The 7puzzle Challenge
The playing board of the 7puzzle game is a 7-by-7 grid containing 49 different numbers, ranging from 2 up to 84.
The 5th & 7th rows contain the following fourteen numbers:
4 6 7 11 16 21 24 27 30 50 70 77 81 84
Which number on the list, when multiplied by 5, has its result also on the list?
The Lagrange Challenge
Lagrange’s Four-Square Theorem states that every positive integer can be made by adding up to four square numbers.
For example, 7 can be made by 2²+1²+1²+1² (or 4+1+1+1).
There are THREE ways of making 33 when using Lagrange’s Theorem.

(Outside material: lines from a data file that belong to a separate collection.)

import Literature.MathematicalPhysics.QuantumFieldTheory.Balaban1983to89.B11Eq174ChartRegimesLipschitzAtFlatW80UnitaryClass
import Summits.QuantumFields.BalabanUV.T4Continuum.Support.NE9B11ChartAnalytic

/-!
# NE9CurChartTowerPiOneChartClassW80 — ONE `k`-LEVEL `cur U` CHART WITH THE GENUINE (L3) SLOT `W80` ON PRINT's UNITARY SMALL-FIELD CLASS: (Ψ1)–(Ψ3) AT `U`, (Ψ1)–(Ψ3) AT
# THE VACUUM, AND THE LIPSCHITZ MODULUS AT THE FLAT POINT — ALL FOR THE SAME CHART (same radii `ε₄, ε_C, R_b`), LATTICE-UNIFORMLY; cell `pub-balaban`, T4-DAG §2 node U3 ∕
# §6 NE9, WALL-NE9-P1 §3 (ii)∕(vii); NE9 crux-team (2) LEAF PROVER 01 (`b2b-balaban-t4-ne9-formalise-leaf-01`, gen 106); bears_on R4/N22; nothing printed asserted

WHY THIS FILE.  The existence faces (`NE9CurChartTowerPiLatticeUniformClassW80VJDelta{,TopLevel}`: (Ψ1)–(Ψ3)) and the Lipschitz faces (`…LipschitzAtFlat…ClassW80{,TopLevel}`,
Lit `B11Eq174ChartLipschitzAtFlatW80LatticeFree`) each quantify the chart radii `(ε₄, ε_C)` on their own — the chart `chartHB 𝔊̃_k 0 W80 0 (A′ ↦ A′ + solA H̃_{1,k} 0 C_k 0 ε_C A′) ε₄
H̃_{1,k}` DEPENDS on them, so the two families speak about two charts.  A `cur`-species consumer (`NE9CurveFromBackgroundMap`'s binders (Ψ1)–(Ψ3) AND the background
modulus of the SAME map) needs them jointly: this file delivers that, from this lineage's Lit package `B11Eq174ChartRegimesLipschitzAtFlatW80UnitaryClass` (gen 106; the
contraction regimes of Prop. 6 ∕ (44)–(47) at `U` and at the vacuum handed out next to the modulus) and the owner's `NE9B11ChartAnalytic.chartHB_triple_of_twoRegimes`
(`C_k` analytic: `B11Eq44CLetterTower.analyticOnNhd_Cck`; the slot analytic below `a_C`: `B11Eq80Current.analyticOnNhd_W80_lt`, Osgood).

HONEST FRAMING (T4-DAG PAGE 1).  Rung (B)+1 of the FINITE-VOLUME T⁴ programme — NOT infinite volume, NOT a mass gap, NOT the Clay problem.  NE9 is a cell NEW
ESTIMATE, NOT PRINTED in [Balaban1987RG1] ∕ [Balaban1988RG2Cluster], NOT PROVED here («NE9 ⇐ the named binders»; spine PROVED 0∕9).  HONEST DEPENDENCY (cell
line, verbatim): continuum YM on T⁴ ⇐ BetaPertH ∧ nine spine estimates (0/9 proved); BetaPertH ⇐ (D1) ∧ (D4) ∧ CAP+tail; G-an2-4 gates asym, D1 and NE2/3/4.
WHAT THIS FILE PROVES (ONE theorem; 0 def, 0 sorry; composition BY NAME).  **`cur_chart_tower_pi_one_chart_of_unitary_class_lattice_uniform_W80`**: `∃ α₁ j₁ ε₄ ε_C R_b R′ K
> 0` BEFORE `∀ n η m U` (print's class: `Ũ ∈ unitaryUnits 𝔸`, the bond ∕ all-direction ∕ plaquette ∕ gradient windows at `α ≤ α₁`, the current window `‖J‖ ≤ j₀ ≤ j₁`;
the diagonal bookkeeping; level maps with `n+1 ≤ lev₀` and profile bounds); `∃ h52 hpos′ hposπ hpos₁` PRODUCED; then for EVERY pair of maps `Φ_U, Φ_1` EQUAL to the chart at
`U` (print's (3.122) letters at the geometric profile) and at the vacuum (the chain's letters): `Φ_U` is `DifferentiableOn ℂ` on `ball 0 R_b`, maps it into `ball 0 R′`,
`Φ_U 0 = 0`; the same for `Φ_1`; and `‖ι(Φ_U B) − Φ_1 B‖_(115),∇_1 ≤ K·(j₀ + α)` for `‖B‖ < R_b` (the chart terms written ONCE, as defining equations).
DISGUISE TEST: composition by name of landed theorems; no inequality of the series proved HERE; constants crude; `j₀`, `α` displayed separately; NOT the gauge step of p. 416,
NOT a general two-background pair, NOT claimed that Bałaban's 𝐇_k ∕ U_j(□₀, exp iB) meet these letters (O-NE9-1; #5 UNRULED); not NE9.
References (TYPES ∕ loci only): [Balaban1985Variational] (27)–(28) p. 282, (44)–(47) p. 285, Prop. 4 (97)–(98) p. 293, Prop. 6 (116)–(121) p. 295, (174)–(175) p. 305,
Prop. 9 p. 309; [Balaban1985BackgroundPropagators] (3.35)–(3.37) p. 396, (3.122)–(3.126) p. 420, (3.153) p. 426, Thm 3.13 p. 426; [Balaban1985Averaging] Prop. 2 (52)–(54)
p. 26, Prop. 5 p. 42, Proposition 7 p. 43; [Balaban1987RG1] (3.37) p. 277, (3.53) p. 280.
-/

noncomputable section

open Metric Set

namespace Summit.QuantumFields.BalabanUV.T4Continuum.NE9CurChartTowerPiOneChartClassW80

open scoped InnerProductSpace ComplexConjugate BigOperators
open Literature.MathematicalPhysics.QuantumFieldTheory.Balaban1983to89
open B11Eq103H1Complex B11Eq115Space B11Eq174Chart
open B11Eq111FrakG (nabla115 jetLinearEquiv)  open B13Contraction113 (QuadAnalytic)
open B9SectCLatticeCarrier (Bond bpos btgt shift unshift)  open B4Sect5Torus (TSite)
open B7Prop1Explicit (U1 Wcx boxVec)  open B7Prop2Explicit (pdev AvgClosed C0 c2' unitaryUnits avgClosed_unitaryUnits unitaryUnits_le_U1 avgIter_zero)
open B7Prop3Flat (c3)  open B7Prop5GeneralLevels (thetaGen C3Gen)
open B7Prop5CplxLevels (epsCplx tauCplx C3Cplx)  open B9Eq315QTorus (perCfg cornerSite perSite perCfg_apply)
open B9Eq315QTower (towerP UlevOf)  open B9Eq315QTowerFlat (perCfg_UlevOf_one_mem_U1 norm_Wcx_UlevOf_one_sub_one_le UlevOf_one QkW_one_surjective)
open B9Eq326OperatorTower (QkW QkW_surjective laplaceAk RofUk)  open B9Eq310HessianOperator (adTransportW hessOp)
open B9Eq310DeltaPrime (plaqHolU plaqHolU_one)  open B9Eq324DeltaPrimeATower (laplacePrimeAk)
open B9Eq3119DeltaPiTower (laplaceAkPi)  open B11Eq44COperatorTower (αT αT_le ulev_mem_U1_of_pdev)
open B11Eq44COperatorTowerGeometric (ulev_reg_of_pdev_geometric geomProfile_le_αT)  open B11Eq44CLetterTower (Cck prop4Hyp_Cck analyticOnNhd_Cck)
open B9Thm311SmallFieldClosed (hRS_of_unitary)  open B9Eq315QTorusOnto (liftSite perSite_liftSite)
open B7Eq43AveragedSmallnessLevelFree (pdev_perCfg_le_of_plaq)  open B7Eq43AveragedSmallnessLinearFeed (twoWindows_linear_feed)
open B9Thm311SitePrimeFormCoerciveTowerCanonical (exists_strong_site_coercive_tower_diagonal)
open B9Thm311LaplaceAkPiPositiveDiagonal (exists_laplaceAkPi_pos_diagonal_closed)  open B9Thm311LaplaceAkPositiveDiagonal (exists_laplaceAk_pos_diagonal_closed)
open B9Eq326OperatorTowerRealityUnitary (UlevOf_star_eq_inv forall_star_eq_inv_of_mem)  open B9Eq342GreenPrimeSupBound (norm_adTransportW_eq)
open B9Eq3119DeltaPiCarrier (currentCLM)  open B11Eq98V0primeCurrentSlots (rieszτ rieszτ_apply)
open B11Eq98CurrentSlot (Jcur)  open B11Eq28JcurWindow (norm_Jcur_le_of_window levWeight_three_le)
open B11Eq80Current (W80 analyticOnNhd_W80_lt)
open B11Eq63V0GroupCurrent (curV0)  open B11Ineq88KernelLettersFlatChain (J_flat_le_zero)
open B11Eq174ChartRegimesLipschitzAtFlatW80UnitaryClass (exists_chartHB_W80_regimes_lipschitz_at_flat_unitaryClass)
open Summit.QuantumFields.BalabanUV.T4Continuum.NE9B11ChartAnalytic (chartHB_triple_of_twoRegimes)

variable {d : ℕ} (hd : 1 ≤ d) (L : ℕ) [NeZero L] (hL : 1 ≤ L) (hL2 : 2 ≤ L) (hL3 : 3 ≤ L) [Fact (0 < (L : ℝ))]
  {𝔸 : Type*} [CStarAlgebra 𝔸] [Nontrivial 𝔸] [FiniteDimensional ℂ 𝔸]
  {W : Type*} [NormedAddCommGroup W] [InnerProductSpace ℂ W] [FiniteDimensional ℂ W] (φ : W ≃ₗ[ℂ] 𝔸)
  {Mφ Mφ' : ℝ} (hMφ : 0 ≤ Mφ) (hMφ' : 0 ≤ Mφ') (hφ : ∀ w, ‖φ w‖ ≤ Mφ * ‖w‖) (hφ' : ∀ X, ‖φ.symm X‖ ≤ Mφ' * ‖X‖)
  {a : ℝ} (ha : 0 < a) {a' : ℝ} (ha' : 0 < a')
  (τ : 𝔸 →ₗ[ℂ] ℂ) {Cτ : ℝ} (hτ : ∀ X, ‖τ X‖ ≤ Cτ * ‖X‖) (hCτ : 0 ≤ Cτ) {Mτ : ℝ} (hτm : ∀ X Y : 𝔸, ‖τ (X * Y)‖ ≤ Mτ * ‖X‖ * ‖Y‖) (hMτ : 0 ≤ Mτ)
  {ρw : ℝ} (hρw : 0 ≤ ρw)
  (hτ₁ : ∀ X : 𝔸, τ (star X) = conj (τ X)) (hτ₂ : ∀ X Y : 𝔸, τ (X * Y) = τ (Y * X)) (hφτ : ∀ X Y : 𝔸, ⟪φ.symm X, φ.symm Y⟫_ℂ = τ (star X * Y))
  {α₀ : ℝ} (hα₀ : 0 < α₀) (hα3 : C0 d * α₀ ≤ 1 / 3) (hα4 : 4 * α₀ ≤ c2' d L) (hα8 : 8 * α₀ ≤ c2' d L)
  (hαL : 50 * (d + 1) * αT d L α₀ * (L : ℝ) ^ d ≤ 1 / 2)
  {ρ : ℝ} (hρ0 : 0 < ρ) (hρ : Real.exp (4 * (800 * ((d : ℝ) + 1) ^ 2 * ((d : ℝ) + 4)) * α₀) * (1 + 8 * (131072 * ((d : ℝ) + 1) ^ 2) * ρ) ≤ 2)
  (hρ4 : 4 * ρ ≤ c3 d L) (hθ : 2 * d * thetaGen d L α₀ ≤ (L : ℝ) ^ 3 / 16) (hC3 : 2 * d * C3Gen d L * ρ ≤ 1)
  (hCτ1 : Cτ ≤ 1) {ω Ω : ℝ} (hω1 : 1 ≤ ω) (hΩ1 : 1 ≤ Ω)
  {r' : ℝ} (hr' : 0 < r')
  (h7s' : Real.exp (4 * (800 * ((d : ℝ) + 1) ^ 2 * ((d : ℝ) + 4)) * α₀) * (1 + 8 * (131072 * ((d : ℝ) + 1) ^ 2) * r') ≤ 2)
  (h7c' : 2 * r' ≤ c3 d L) (h7r'1 : 409600 * ((d : ℝ) + 1) ^ 2 * r' ≤ 1)
  (h7s : Real.exp (4480 * ((d : ℝ) + 1) ^ 2 * ((d : ℝ) + 4) * α₀ + 240000 * ((d : ℝ) + 1) ^ 3 * r') * (1 + 8 * (2097152 * ((d : ℝ) + 1) ^ 2) * ρ) ≤ 2)
  (h7c : 16 * ρ < c3 d L) (h7β : (d : ℝ) * C3Cplx d L * ρ ≤ 1)
  -- [B7] Prop. 5's complex numerics, HEIGHT-FREE (their values at `b′ := r′∕L^{n+1}`, `j = k = n+1` equal these)
  (h7E : epsCplx d L r' 0 ≤ 1 / 16) (h7dX : (d : ℝ) * (epsCplx d L r' 0 + tauCplx d L α₀ 0 r' 0) ≤ 1 / 16)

Can you find them?
The Mathematically Possible Challenge
Using 2, 6 and 11 once each, with + – × ÷ available, which is the ONLY number it is possible to make from the list below?
9 18 27 36 45 54 63 72 81 90
#9TimesTable
The Target Challenge
Can you arrive at 33 by inserting 2, 3, 4 and 5 into the gaps on each line?
- (◯+◯+◯)×◯ = 33
- (◯+◯)×◯–◯ = 33
- (◯³+◯–◯)÷◯ = 33
Answers can be found here.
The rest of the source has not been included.